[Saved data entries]
··········

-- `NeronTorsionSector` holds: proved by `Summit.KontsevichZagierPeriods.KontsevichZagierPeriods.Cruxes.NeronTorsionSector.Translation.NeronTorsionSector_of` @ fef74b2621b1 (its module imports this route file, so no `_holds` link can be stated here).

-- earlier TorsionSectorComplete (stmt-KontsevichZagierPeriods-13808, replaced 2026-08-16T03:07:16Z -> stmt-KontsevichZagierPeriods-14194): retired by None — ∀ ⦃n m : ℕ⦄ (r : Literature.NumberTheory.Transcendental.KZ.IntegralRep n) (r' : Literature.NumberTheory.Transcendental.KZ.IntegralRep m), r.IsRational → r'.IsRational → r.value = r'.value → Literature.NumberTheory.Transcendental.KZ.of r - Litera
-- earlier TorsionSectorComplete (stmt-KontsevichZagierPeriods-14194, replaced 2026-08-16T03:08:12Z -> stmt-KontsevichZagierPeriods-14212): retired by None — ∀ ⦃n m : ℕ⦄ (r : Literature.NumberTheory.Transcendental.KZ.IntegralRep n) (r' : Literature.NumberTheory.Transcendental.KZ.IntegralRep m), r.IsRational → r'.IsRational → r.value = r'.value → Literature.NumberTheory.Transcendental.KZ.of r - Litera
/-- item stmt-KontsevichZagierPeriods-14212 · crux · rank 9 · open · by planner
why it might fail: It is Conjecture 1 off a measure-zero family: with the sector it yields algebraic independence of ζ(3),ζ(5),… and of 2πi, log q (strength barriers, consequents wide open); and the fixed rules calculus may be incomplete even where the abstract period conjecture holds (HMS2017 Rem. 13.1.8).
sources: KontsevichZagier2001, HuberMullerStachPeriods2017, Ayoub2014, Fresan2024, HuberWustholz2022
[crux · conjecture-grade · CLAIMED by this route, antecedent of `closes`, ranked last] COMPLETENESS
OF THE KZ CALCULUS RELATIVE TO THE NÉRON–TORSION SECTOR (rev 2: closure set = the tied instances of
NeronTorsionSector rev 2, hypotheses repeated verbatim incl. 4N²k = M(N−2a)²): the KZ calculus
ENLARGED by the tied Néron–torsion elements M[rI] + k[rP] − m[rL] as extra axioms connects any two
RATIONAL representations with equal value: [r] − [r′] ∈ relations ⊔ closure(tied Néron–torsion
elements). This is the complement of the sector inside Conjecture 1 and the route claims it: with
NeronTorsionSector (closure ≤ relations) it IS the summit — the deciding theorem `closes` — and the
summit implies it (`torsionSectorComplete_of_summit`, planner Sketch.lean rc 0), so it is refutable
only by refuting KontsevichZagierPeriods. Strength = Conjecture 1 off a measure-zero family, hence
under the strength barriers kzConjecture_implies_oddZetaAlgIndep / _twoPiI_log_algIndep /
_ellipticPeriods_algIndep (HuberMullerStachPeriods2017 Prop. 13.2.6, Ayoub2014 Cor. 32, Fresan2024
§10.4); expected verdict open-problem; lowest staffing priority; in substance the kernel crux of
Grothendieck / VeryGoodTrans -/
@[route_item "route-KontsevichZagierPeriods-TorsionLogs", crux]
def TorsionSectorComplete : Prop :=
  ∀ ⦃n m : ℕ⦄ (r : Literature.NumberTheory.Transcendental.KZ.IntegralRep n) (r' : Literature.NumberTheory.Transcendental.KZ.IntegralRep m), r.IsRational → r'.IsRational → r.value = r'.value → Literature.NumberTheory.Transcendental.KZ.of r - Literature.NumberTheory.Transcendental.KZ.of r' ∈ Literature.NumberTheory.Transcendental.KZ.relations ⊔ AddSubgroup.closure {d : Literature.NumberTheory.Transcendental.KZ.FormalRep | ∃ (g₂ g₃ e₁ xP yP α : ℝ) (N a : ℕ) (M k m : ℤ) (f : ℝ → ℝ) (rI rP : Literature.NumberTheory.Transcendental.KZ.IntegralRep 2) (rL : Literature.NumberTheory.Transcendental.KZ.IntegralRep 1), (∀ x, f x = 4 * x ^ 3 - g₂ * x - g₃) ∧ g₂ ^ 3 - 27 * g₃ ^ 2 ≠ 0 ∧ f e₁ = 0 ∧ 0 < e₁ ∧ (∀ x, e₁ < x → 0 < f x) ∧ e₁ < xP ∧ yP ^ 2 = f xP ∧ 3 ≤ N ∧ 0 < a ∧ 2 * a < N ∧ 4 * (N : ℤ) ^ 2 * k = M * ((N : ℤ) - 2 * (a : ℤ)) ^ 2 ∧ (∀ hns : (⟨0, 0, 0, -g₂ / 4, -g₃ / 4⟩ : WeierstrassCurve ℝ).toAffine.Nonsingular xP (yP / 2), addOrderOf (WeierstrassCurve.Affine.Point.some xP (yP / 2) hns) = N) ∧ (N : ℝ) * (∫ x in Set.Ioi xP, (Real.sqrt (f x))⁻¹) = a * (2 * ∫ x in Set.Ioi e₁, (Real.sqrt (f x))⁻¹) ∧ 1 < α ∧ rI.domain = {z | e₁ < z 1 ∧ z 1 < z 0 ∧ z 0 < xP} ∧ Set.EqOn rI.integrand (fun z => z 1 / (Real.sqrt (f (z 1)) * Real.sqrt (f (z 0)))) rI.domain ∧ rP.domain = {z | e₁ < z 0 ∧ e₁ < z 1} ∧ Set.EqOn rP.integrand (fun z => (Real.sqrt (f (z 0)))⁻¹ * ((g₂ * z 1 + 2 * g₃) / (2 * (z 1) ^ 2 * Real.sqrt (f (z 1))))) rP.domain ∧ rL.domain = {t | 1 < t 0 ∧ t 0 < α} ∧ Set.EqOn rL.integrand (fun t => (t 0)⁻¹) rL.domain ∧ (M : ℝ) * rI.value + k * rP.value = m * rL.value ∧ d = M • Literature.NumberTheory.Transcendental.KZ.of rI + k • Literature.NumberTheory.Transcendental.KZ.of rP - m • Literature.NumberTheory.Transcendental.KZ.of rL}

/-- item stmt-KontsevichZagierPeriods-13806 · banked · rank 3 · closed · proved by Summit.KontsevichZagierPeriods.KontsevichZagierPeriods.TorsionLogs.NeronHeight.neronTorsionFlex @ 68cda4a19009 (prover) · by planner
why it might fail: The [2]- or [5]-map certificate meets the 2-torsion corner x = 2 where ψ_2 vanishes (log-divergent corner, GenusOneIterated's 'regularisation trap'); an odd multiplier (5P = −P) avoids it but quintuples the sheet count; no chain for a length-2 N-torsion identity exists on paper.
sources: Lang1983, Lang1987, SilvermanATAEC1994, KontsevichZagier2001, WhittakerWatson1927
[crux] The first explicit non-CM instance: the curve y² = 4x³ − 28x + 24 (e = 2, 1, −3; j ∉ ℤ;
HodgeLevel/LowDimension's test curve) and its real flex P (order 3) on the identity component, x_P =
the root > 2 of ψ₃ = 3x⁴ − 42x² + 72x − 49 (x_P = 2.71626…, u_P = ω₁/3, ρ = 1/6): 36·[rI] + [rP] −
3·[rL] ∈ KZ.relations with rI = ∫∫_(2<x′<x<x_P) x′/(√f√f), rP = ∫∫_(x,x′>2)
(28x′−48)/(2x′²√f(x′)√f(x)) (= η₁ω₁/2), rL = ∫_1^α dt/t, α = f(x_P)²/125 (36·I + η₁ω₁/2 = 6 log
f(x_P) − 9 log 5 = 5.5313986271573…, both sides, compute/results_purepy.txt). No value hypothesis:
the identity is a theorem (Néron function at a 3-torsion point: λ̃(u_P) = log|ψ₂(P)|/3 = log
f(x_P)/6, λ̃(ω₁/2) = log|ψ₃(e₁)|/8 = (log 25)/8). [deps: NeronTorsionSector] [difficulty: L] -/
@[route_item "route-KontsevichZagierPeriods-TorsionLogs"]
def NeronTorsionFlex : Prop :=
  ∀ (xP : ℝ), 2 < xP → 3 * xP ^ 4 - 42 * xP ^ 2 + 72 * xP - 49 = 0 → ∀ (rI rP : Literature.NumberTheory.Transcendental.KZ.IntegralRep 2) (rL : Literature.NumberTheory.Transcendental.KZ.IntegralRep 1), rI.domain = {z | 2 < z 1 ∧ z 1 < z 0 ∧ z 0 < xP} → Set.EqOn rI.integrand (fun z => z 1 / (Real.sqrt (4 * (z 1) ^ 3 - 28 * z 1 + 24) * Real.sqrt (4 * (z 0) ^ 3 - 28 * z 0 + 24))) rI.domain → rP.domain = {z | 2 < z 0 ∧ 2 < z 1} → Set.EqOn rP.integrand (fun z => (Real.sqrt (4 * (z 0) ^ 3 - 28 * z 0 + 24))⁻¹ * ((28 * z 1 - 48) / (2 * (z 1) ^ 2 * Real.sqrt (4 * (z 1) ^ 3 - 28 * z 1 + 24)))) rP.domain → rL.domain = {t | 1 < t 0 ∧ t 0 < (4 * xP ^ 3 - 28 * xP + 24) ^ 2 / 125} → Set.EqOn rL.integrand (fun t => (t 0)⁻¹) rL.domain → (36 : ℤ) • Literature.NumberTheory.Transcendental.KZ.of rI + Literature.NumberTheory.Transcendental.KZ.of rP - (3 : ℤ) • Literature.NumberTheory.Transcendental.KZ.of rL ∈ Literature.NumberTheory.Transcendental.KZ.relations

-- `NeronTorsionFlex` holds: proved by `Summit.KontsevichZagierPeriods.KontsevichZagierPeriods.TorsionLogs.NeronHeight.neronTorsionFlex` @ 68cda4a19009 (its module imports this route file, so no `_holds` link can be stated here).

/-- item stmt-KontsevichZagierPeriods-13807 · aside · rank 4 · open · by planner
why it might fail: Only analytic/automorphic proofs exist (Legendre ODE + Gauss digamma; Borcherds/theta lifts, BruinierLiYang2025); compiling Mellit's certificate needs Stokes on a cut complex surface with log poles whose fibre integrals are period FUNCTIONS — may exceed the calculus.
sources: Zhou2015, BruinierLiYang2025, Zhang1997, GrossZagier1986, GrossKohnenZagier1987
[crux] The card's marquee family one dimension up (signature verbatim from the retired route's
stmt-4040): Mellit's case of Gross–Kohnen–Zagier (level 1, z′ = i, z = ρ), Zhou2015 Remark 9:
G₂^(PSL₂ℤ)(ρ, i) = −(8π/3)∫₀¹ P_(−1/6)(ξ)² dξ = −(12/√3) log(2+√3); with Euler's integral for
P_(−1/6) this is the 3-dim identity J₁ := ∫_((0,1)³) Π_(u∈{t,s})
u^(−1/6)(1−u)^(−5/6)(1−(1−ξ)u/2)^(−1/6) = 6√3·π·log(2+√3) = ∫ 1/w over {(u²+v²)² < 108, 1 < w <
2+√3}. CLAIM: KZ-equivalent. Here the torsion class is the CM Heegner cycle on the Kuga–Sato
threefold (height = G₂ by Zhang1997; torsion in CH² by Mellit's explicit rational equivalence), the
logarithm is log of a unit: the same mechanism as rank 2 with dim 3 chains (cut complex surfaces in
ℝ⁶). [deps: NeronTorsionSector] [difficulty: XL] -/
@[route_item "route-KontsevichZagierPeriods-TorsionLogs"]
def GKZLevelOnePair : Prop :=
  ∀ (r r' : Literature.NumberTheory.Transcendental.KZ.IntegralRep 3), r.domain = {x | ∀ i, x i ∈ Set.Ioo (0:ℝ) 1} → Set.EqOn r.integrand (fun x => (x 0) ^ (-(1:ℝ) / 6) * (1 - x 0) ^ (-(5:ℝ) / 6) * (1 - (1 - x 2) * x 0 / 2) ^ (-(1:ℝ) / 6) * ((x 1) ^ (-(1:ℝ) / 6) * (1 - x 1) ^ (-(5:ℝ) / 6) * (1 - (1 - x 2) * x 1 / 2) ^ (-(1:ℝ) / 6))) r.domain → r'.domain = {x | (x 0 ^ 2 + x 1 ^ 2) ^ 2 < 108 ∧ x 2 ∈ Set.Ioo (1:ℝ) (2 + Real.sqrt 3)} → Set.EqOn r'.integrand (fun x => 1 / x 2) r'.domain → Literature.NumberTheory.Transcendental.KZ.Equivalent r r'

··········

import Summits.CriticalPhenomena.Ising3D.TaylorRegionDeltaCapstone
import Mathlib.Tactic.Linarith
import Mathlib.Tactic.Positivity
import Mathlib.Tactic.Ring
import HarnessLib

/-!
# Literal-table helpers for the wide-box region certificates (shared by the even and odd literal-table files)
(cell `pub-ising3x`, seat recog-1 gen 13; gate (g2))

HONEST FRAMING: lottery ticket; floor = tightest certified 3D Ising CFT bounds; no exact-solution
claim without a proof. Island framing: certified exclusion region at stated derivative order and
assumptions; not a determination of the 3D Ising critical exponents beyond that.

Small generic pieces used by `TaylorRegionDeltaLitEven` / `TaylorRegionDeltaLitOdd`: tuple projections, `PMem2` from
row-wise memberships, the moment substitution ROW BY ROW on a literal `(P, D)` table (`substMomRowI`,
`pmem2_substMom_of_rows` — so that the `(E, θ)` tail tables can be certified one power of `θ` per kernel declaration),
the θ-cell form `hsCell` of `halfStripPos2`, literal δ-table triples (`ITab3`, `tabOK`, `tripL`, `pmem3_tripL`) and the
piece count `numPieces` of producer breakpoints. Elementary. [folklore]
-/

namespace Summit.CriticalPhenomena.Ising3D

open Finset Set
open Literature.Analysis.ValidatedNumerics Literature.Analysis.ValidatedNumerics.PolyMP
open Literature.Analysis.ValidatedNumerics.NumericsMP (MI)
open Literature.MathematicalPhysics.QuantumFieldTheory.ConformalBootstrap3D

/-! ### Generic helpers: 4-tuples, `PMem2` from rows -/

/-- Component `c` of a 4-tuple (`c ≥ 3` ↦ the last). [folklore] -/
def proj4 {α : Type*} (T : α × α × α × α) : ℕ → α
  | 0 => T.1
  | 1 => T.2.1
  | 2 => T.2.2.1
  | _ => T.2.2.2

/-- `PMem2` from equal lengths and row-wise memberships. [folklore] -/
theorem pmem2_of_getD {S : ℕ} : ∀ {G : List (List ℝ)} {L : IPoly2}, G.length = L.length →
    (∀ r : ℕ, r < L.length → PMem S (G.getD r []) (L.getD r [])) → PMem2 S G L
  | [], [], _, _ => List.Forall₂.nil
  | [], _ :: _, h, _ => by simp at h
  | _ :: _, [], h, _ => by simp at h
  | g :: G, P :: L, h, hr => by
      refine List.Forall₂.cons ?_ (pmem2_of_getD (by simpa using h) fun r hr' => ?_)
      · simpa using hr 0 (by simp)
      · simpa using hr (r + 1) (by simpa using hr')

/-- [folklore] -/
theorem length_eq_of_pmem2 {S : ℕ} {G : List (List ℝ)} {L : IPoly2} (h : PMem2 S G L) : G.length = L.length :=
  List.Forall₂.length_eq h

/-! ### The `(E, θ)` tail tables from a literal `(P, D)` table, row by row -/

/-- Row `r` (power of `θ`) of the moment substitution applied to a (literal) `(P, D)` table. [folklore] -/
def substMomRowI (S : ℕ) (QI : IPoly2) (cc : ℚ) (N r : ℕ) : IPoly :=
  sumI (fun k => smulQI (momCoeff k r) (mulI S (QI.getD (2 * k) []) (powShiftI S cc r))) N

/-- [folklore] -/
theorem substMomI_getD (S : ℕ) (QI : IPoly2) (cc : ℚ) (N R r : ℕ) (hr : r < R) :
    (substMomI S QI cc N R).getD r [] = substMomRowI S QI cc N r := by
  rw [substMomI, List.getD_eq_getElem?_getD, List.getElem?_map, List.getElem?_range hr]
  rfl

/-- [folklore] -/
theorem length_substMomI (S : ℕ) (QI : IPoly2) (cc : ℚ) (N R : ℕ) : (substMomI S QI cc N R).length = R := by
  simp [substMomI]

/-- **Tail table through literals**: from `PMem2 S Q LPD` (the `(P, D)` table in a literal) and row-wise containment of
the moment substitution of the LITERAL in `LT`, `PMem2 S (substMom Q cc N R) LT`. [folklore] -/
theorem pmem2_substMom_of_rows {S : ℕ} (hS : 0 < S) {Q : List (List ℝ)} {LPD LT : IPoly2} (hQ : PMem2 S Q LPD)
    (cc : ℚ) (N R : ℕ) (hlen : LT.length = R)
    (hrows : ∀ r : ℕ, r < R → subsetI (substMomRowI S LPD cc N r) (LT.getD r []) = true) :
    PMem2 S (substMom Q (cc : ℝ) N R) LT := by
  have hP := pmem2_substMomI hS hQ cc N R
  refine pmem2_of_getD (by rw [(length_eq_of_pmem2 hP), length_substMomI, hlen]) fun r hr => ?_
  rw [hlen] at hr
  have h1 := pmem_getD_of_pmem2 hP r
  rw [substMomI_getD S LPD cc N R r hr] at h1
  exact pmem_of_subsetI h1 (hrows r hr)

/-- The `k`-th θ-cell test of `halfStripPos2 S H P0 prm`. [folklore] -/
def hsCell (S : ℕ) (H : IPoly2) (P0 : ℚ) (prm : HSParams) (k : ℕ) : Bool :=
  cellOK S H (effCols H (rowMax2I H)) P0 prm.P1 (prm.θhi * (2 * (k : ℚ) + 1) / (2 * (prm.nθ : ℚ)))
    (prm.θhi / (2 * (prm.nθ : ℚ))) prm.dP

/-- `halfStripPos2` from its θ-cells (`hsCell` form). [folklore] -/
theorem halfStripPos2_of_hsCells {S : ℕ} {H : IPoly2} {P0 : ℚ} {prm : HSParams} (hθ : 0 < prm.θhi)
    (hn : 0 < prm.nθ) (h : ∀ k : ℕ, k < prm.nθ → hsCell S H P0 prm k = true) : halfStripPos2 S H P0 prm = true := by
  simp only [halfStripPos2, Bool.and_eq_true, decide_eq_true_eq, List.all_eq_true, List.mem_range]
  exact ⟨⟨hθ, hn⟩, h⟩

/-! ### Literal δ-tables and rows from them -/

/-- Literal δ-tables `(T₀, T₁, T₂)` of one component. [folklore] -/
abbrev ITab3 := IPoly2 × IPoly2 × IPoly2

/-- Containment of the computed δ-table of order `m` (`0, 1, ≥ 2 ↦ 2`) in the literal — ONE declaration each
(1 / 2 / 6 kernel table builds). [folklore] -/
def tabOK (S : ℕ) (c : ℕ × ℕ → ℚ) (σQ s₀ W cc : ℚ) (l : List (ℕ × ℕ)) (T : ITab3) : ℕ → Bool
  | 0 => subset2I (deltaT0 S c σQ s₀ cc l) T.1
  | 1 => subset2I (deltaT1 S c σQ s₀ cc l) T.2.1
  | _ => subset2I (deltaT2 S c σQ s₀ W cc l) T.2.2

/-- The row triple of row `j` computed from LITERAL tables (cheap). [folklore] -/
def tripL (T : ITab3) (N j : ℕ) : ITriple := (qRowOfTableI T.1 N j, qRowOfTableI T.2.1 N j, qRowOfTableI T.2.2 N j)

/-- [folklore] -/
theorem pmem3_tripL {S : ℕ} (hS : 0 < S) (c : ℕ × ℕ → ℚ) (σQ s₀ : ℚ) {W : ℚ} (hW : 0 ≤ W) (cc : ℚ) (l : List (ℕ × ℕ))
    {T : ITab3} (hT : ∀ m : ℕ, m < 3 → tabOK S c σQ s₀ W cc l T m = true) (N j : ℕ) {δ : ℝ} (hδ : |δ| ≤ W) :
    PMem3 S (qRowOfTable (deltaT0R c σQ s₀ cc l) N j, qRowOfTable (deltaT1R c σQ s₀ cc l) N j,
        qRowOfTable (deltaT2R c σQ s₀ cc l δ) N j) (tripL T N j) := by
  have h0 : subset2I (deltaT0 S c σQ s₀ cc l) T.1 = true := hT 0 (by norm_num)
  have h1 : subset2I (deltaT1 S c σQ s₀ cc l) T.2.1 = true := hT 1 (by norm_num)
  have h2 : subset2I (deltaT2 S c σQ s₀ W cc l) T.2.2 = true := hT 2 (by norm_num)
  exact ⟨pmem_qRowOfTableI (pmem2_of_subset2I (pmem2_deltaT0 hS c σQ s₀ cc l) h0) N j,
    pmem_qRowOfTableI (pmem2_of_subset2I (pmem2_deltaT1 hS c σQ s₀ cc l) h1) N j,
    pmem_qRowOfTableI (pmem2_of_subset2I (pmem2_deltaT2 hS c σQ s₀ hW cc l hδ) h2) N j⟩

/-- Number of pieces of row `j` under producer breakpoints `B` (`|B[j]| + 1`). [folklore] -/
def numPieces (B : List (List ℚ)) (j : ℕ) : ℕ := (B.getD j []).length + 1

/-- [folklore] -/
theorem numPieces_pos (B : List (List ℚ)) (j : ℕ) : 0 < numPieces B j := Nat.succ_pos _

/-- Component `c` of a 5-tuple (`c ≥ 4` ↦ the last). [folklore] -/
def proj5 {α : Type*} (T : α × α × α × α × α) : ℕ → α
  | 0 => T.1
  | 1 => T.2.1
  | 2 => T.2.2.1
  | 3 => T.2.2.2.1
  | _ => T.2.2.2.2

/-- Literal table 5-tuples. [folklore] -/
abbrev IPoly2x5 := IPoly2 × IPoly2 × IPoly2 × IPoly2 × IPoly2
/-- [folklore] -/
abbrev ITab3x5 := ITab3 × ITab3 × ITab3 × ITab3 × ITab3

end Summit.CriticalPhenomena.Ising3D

··········

--- Task statement ---
Both the line containing "h, hr => by" and the line containing "row by row -/" belong in the answer. Print them and every line above that falls between them exactly, and no others.

--- Solution for this exercise ---
  | g :: G, P :: L, h, hr => by
      refine List.Forall₂.cons ?_ (pmem2_of_getD (by simpa using h) fun r hr' => ?_)
      · simpa using hr 0 (by simp)
      · simpa using hr (r + 1) (by simpa using hr')

/-- [folklore] -/
theorem length_eq_of_pmem2 {S : ℕ} {G : List (List ℝ)} {L : IPoly2} (h : PMem2 S G L) : G.length = L.length :=
  List.Forall₂.length_eq h

/-! ### The `(E, θ)` tail tables from a literal `(P, D)` table, row by row -/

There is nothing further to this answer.